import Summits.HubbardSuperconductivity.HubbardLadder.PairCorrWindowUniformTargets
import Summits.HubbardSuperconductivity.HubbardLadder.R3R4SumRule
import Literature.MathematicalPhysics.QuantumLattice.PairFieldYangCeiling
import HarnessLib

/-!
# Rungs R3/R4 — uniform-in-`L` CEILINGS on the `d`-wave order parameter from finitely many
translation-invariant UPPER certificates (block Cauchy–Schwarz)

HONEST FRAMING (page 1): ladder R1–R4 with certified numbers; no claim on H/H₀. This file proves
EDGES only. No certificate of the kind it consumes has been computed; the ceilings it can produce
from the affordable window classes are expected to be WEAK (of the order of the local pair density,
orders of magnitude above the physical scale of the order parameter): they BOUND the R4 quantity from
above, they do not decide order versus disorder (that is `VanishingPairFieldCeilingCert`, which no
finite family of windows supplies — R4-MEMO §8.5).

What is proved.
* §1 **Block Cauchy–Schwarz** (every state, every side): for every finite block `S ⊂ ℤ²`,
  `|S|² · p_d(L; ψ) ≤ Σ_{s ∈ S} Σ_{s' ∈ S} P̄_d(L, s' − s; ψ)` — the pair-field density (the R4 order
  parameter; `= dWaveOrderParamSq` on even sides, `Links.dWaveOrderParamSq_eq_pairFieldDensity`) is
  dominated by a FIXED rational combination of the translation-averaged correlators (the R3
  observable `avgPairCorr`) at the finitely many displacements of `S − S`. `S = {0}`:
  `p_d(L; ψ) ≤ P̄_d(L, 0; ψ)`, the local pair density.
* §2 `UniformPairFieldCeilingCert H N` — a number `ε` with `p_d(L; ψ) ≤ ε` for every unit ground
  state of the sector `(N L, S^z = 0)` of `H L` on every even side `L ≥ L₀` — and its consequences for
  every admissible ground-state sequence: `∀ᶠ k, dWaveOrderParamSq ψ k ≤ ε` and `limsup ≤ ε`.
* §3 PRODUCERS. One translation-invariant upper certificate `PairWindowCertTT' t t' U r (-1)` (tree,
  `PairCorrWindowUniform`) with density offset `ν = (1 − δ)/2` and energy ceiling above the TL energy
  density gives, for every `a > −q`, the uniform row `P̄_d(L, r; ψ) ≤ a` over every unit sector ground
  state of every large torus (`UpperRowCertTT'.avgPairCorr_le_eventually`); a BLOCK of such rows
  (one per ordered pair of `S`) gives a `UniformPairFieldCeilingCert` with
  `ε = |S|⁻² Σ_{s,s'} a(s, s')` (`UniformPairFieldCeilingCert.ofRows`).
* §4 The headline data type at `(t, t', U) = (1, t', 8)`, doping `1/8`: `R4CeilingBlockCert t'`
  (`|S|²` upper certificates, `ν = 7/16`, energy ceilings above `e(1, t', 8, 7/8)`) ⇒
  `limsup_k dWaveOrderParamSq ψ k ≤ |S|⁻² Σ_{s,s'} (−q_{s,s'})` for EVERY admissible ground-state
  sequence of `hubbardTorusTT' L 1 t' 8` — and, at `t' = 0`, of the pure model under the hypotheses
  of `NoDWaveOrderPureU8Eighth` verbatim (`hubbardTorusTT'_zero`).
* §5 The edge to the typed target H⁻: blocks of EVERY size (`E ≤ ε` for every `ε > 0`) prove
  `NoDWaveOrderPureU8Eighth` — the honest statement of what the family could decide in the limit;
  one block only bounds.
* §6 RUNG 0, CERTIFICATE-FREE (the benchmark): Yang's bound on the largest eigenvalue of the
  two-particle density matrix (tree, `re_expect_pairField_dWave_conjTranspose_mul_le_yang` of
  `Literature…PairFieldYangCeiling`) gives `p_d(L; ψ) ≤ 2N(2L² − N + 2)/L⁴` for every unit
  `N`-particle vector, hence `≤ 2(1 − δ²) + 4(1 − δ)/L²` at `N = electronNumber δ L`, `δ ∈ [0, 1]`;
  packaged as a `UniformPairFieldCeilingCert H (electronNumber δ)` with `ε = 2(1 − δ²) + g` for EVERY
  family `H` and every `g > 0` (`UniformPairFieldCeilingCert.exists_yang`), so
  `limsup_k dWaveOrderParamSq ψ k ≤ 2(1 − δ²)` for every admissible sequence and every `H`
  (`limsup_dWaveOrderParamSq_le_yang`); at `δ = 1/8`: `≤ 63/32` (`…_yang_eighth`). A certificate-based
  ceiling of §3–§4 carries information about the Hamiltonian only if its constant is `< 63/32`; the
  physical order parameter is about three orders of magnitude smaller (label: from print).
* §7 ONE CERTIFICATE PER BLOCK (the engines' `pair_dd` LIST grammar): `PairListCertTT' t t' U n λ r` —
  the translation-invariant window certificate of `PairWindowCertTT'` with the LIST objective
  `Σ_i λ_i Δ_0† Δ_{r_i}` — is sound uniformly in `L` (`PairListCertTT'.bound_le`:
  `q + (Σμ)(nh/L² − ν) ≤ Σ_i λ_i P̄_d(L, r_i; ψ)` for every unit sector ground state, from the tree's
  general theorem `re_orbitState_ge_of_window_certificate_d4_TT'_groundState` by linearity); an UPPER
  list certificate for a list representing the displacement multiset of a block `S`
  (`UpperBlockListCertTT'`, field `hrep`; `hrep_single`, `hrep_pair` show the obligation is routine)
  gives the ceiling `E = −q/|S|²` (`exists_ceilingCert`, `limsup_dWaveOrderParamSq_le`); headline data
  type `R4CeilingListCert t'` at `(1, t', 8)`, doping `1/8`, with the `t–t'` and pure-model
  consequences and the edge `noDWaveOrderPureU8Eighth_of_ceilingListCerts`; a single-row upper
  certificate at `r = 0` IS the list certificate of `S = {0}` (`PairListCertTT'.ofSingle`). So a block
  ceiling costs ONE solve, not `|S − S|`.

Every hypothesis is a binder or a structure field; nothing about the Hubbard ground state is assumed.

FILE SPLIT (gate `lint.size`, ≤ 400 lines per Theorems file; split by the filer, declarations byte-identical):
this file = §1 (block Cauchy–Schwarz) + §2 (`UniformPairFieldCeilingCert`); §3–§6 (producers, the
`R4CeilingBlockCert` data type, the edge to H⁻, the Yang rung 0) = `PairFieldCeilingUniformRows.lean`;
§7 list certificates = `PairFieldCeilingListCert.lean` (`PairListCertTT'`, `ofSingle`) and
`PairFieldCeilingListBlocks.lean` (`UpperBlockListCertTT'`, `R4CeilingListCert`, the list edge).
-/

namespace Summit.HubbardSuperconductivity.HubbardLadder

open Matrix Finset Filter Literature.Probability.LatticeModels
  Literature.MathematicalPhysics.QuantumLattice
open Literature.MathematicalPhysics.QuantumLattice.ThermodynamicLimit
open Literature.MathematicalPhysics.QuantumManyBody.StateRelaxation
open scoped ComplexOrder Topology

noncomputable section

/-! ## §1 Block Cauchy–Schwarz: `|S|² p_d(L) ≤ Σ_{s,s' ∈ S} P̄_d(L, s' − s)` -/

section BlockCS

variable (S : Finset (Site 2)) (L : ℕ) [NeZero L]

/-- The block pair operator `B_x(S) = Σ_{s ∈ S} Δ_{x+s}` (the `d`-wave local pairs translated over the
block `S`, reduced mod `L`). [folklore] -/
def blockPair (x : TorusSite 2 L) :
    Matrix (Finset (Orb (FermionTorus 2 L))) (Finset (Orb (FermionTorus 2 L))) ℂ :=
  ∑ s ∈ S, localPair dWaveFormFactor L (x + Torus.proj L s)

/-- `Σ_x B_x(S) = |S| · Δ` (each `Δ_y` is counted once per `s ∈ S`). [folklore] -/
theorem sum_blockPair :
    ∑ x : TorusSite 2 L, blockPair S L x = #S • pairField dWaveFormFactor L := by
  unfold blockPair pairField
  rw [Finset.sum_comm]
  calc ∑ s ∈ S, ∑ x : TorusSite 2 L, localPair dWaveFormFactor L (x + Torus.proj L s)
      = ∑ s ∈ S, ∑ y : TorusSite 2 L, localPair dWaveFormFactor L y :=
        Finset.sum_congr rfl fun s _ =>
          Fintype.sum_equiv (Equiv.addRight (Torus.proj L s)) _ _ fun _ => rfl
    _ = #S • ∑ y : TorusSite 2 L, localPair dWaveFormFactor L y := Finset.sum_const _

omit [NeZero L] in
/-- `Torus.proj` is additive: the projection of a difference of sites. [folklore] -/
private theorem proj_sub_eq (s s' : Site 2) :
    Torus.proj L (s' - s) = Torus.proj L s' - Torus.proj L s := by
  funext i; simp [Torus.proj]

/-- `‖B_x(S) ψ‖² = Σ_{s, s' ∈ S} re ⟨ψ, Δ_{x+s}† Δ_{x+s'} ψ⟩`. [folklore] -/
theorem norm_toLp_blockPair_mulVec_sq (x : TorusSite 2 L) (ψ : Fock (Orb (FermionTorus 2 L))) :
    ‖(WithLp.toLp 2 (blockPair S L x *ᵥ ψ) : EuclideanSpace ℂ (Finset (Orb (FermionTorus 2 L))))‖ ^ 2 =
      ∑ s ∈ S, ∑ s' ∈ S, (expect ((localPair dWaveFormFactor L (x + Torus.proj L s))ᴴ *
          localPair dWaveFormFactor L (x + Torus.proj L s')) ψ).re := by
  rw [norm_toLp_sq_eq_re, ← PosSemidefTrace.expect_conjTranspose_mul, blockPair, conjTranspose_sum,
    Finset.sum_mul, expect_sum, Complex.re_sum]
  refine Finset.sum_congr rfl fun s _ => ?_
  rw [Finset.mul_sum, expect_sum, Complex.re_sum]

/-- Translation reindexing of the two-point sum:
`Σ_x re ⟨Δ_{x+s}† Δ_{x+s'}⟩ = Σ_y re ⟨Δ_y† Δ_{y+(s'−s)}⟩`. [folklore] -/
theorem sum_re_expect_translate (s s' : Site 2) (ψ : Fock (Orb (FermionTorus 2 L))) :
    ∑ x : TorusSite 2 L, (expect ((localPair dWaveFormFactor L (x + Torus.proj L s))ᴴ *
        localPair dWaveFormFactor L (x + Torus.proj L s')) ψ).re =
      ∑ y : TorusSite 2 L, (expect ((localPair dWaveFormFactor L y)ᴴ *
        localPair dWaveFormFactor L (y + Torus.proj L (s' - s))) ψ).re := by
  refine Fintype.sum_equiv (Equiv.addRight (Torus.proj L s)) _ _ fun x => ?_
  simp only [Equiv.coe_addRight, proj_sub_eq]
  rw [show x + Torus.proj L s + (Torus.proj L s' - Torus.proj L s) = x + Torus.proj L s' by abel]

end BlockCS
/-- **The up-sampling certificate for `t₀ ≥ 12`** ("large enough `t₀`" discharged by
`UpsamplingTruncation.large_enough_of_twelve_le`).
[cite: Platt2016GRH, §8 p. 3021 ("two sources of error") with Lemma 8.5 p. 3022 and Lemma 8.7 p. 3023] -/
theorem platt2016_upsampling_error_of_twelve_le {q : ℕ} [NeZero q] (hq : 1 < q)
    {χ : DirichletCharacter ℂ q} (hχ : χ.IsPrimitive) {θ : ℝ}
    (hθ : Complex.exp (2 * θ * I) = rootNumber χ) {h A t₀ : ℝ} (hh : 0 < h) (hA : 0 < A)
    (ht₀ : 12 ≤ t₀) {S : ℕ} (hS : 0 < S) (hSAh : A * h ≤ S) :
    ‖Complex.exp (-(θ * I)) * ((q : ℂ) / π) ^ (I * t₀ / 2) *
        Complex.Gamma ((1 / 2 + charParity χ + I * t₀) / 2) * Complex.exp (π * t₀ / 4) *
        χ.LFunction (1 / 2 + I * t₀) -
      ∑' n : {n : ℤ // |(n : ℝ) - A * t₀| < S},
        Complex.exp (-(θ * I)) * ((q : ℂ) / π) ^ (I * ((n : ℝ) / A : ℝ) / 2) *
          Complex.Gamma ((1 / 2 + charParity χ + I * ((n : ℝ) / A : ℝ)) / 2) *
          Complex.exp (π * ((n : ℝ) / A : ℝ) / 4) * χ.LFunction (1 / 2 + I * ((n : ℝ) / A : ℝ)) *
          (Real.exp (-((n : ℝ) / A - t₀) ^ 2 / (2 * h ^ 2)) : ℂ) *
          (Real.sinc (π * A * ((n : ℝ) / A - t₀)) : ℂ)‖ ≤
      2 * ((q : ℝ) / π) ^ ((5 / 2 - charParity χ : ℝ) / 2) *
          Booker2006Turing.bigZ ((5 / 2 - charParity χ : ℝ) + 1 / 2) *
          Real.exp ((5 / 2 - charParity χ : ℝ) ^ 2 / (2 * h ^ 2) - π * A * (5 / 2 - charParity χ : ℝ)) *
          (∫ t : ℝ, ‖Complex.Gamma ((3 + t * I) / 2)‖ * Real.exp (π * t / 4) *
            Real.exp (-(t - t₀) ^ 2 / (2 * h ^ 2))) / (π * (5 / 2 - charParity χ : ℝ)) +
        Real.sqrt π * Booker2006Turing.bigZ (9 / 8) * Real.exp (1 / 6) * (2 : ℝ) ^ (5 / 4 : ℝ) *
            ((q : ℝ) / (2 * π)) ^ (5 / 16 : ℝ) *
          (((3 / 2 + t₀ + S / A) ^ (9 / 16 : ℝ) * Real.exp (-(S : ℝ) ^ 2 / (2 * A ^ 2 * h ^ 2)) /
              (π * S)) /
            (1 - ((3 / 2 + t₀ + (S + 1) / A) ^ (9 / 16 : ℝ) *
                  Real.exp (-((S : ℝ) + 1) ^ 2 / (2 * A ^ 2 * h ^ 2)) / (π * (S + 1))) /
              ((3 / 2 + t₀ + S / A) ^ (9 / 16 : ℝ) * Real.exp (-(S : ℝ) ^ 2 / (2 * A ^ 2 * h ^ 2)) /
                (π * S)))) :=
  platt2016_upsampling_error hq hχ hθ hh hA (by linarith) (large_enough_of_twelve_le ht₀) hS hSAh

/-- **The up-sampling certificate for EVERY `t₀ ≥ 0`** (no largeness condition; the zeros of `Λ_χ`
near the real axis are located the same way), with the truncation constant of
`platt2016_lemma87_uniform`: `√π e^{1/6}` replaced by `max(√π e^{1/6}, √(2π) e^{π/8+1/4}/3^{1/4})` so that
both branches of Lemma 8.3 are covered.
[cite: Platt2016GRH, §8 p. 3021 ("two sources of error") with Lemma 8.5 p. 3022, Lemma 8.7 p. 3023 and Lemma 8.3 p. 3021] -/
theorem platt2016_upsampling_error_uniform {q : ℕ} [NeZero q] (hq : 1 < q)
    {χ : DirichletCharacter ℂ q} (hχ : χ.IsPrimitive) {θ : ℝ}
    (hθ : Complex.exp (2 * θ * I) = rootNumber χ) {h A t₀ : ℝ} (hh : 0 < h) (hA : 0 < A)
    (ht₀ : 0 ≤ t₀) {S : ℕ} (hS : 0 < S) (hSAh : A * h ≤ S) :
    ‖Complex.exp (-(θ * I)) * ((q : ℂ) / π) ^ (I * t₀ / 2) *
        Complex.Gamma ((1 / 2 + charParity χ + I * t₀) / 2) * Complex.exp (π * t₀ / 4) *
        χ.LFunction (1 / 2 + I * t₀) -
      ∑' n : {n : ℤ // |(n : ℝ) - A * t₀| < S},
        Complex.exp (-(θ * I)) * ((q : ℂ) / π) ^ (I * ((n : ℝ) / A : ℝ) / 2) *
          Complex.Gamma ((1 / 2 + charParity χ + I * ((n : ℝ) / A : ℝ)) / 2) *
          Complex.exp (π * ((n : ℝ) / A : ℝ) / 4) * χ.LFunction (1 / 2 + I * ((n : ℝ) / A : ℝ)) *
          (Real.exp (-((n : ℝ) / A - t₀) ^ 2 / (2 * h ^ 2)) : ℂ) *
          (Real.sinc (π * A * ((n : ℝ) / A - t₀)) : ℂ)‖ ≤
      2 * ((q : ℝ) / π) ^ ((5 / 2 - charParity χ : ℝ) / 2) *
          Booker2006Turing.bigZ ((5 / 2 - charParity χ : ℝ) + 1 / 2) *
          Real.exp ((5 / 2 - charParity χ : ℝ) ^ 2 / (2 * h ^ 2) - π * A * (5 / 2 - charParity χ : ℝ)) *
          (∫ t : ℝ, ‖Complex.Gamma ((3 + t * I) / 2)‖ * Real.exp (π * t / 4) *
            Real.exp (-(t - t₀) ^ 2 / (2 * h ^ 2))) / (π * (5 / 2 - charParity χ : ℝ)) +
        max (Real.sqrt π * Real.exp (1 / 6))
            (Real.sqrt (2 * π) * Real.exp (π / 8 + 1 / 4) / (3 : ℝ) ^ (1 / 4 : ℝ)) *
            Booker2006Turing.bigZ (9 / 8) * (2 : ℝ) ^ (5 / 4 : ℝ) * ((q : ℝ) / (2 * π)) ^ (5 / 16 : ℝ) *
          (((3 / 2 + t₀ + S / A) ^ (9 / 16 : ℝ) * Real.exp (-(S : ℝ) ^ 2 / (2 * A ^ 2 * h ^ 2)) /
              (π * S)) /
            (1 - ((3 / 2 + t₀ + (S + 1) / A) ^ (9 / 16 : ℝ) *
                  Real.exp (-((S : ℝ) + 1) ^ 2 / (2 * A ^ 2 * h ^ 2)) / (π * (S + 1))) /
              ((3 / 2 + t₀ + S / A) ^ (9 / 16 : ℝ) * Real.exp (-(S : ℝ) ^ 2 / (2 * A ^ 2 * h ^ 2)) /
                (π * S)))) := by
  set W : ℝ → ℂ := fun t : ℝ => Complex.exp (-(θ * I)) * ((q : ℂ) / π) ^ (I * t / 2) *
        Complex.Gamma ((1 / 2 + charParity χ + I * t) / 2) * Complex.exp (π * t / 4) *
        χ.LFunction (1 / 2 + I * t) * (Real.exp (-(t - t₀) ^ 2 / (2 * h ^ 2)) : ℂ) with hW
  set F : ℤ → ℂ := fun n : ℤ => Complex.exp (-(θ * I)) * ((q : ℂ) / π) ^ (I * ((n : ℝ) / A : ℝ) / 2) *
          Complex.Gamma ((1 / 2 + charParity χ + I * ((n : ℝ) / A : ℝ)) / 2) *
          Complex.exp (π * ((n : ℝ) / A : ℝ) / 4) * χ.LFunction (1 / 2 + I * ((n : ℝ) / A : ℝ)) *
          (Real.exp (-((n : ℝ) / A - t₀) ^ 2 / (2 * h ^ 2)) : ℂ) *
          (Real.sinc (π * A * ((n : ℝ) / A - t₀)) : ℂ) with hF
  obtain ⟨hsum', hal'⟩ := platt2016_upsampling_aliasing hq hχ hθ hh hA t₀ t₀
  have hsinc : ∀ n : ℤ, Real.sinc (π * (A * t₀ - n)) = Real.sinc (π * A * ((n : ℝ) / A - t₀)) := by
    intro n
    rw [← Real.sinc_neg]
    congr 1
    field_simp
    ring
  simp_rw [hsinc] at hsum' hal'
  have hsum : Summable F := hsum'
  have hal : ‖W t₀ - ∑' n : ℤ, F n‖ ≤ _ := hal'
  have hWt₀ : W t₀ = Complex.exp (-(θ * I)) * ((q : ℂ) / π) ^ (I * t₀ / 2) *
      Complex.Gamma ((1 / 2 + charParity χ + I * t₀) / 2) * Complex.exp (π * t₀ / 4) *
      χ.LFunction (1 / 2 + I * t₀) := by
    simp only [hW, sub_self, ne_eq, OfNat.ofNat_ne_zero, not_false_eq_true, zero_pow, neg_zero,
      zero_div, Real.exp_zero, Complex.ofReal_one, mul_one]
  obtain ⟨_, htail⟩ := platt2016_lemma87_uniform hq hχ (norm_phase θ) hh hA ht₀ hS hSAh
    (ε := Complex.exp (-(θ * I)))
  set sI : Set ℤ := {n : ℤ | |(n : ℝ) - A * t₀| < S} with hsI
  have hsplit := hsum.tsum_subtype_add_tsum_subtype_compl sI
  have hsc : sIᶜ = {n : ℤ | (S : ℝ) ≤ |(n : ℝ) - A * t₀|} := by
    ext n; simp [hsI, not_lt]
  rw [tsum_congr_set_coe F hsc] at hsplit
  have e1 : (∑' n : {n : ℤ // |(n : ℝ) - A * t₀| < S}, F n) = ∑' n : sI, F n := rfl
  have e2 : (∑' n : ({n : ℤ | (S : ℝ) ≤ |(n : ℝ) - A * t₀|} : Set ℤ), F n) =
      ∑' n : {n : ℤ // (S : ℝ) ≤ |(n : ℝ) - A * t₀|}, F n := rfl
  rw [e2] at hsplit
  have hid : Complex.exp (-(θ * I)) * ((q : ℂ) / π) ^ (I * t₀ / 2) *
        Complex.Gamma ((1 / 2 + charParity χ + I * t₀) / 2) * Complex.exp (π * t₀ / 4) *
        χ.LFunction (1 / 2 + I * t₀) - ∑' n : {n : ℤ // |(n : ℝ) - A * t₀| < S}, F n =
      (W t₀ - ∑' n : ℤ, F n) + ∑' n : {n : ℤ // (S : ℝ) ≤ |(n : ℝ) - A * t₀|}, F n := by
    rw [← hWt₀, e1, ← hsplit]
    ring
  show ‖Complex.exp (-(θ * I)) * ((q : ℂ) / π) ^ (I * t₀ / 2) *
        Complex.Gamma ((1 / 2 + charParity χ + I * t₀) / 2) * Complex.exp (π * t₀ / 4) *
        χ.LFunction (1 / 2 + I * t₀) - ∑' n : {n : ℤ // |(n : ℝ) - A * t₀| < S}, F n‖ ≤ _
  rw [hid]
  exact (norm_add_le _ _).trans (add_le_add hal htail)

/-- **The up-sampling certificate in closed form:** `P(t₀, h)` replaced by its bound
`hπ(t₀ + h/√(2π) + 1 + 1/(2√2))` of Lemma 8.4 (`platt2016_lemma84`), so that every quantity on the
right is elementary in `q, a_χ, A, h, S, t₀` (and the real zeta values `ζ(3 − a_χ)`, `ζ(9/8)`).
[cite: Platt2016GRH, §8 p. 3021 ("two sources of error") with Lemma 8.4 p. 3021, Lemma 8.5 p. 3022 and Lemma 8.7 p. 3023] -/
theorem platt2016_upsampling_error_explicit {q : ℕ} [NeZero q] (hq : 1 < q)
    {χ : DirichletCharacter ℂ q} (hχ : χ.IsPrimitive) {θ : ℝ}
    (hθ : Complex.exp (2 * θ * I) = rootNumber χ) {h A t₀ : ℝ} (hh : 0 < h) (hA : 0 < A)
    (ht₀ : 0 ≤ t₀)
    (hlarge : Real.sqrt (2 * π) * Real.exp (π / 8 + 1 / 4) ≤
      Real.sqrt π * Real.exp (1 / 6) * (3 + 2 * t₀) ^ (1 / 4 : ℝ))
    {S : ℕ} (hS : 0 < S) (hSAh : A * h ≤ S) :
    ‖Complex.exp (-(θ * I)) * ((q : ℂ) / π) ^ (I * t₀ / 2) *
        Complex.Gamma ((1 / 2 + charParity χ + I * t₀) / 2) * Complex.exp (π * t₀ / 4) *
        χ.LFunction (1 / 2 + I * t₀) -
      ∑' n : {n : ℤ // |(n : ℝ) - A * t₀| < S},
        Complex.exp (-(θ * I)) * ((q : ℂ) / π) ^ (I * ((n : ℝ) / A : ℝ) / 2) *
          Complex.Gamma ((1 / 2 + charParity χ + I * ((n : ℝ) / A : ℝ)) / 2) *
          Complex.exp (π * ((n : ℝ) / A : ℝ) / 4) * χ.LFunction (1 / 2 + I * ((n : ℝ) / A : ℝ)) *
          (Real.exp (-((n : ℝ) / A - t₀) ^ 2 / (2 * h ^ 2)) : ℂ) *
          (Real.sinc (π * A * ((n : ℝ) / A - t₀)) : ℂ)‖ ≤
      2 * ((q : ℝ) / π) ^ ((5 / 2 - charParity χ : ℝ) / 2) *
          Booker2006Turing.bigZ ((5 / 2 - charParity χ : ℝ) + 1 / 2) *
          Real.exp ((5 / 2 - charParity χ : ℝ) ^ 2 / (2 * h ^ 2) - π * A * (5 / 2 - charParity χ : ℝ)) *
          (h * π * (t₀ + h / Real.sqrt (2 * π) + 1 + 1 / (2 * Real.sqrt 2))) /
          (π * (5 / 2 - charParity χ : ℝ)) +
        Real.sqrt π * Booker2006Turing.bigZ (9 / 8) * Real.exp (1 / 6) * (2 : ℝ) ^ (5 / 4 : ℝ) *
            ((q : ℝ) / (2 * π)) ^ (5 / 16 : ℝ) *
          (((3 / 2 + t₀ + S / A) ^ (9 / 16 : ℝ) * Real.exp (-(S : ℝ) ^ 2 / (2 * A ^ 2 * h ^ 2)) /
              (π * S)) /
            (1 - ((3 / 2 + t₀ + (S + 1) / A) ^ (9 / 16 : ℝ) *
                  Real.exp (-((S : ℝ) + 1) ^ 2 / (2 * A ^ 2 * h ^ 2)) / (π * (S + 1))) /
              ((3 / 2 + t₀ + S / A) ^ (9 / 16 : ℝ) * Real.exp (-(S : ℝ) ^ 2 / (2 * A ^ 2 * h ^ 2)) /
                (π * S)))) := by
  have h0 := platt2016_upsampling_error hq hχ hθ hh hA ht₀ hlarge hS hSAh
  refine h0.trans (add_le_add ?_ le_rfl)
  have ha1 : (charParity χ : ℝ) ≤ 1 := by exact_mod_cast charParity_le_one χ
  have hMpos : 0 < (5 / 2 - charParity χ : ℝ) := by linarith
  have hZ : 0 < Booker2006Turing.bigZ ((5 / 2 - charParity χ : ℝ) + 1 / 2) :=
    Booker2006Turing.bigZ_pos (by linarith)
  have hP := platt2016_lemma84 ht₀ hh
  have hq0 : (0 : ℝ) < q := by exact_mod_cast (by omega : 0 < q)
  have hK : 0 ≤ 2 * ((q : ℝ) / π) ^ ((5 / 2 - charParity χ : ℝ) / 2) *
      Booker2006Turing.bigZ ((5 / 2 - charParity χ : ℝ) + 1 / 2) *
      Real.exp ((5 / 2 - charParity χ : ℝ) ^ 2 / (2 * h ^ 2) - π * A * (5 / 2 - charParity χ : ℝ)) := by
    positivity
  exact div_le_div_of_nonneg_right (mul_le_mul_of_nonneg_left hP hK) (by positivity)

_WHAT YOU HAVE TO DO:_ The first line of the entries, the line with "# Rungs R3/R4", and every line between them should be retyped exactly, and nothing else.

_RESPONSE BELOW:_
import Summits.HubbardSuperconductivity.HubbardLadder.PairCorrWindowUniformTargets
import Summits.HubbardSuperconductivity.HubbardLadder.R3R4SumRule
import Literature.MathematicalPhysics.QuantumLattice.PairFieldYangCeiling
import HarnessLib

/-!
# Rungs R3/R4 — uniform-in-`L` CEILINGS on the `d`-wave order parameter from finitely many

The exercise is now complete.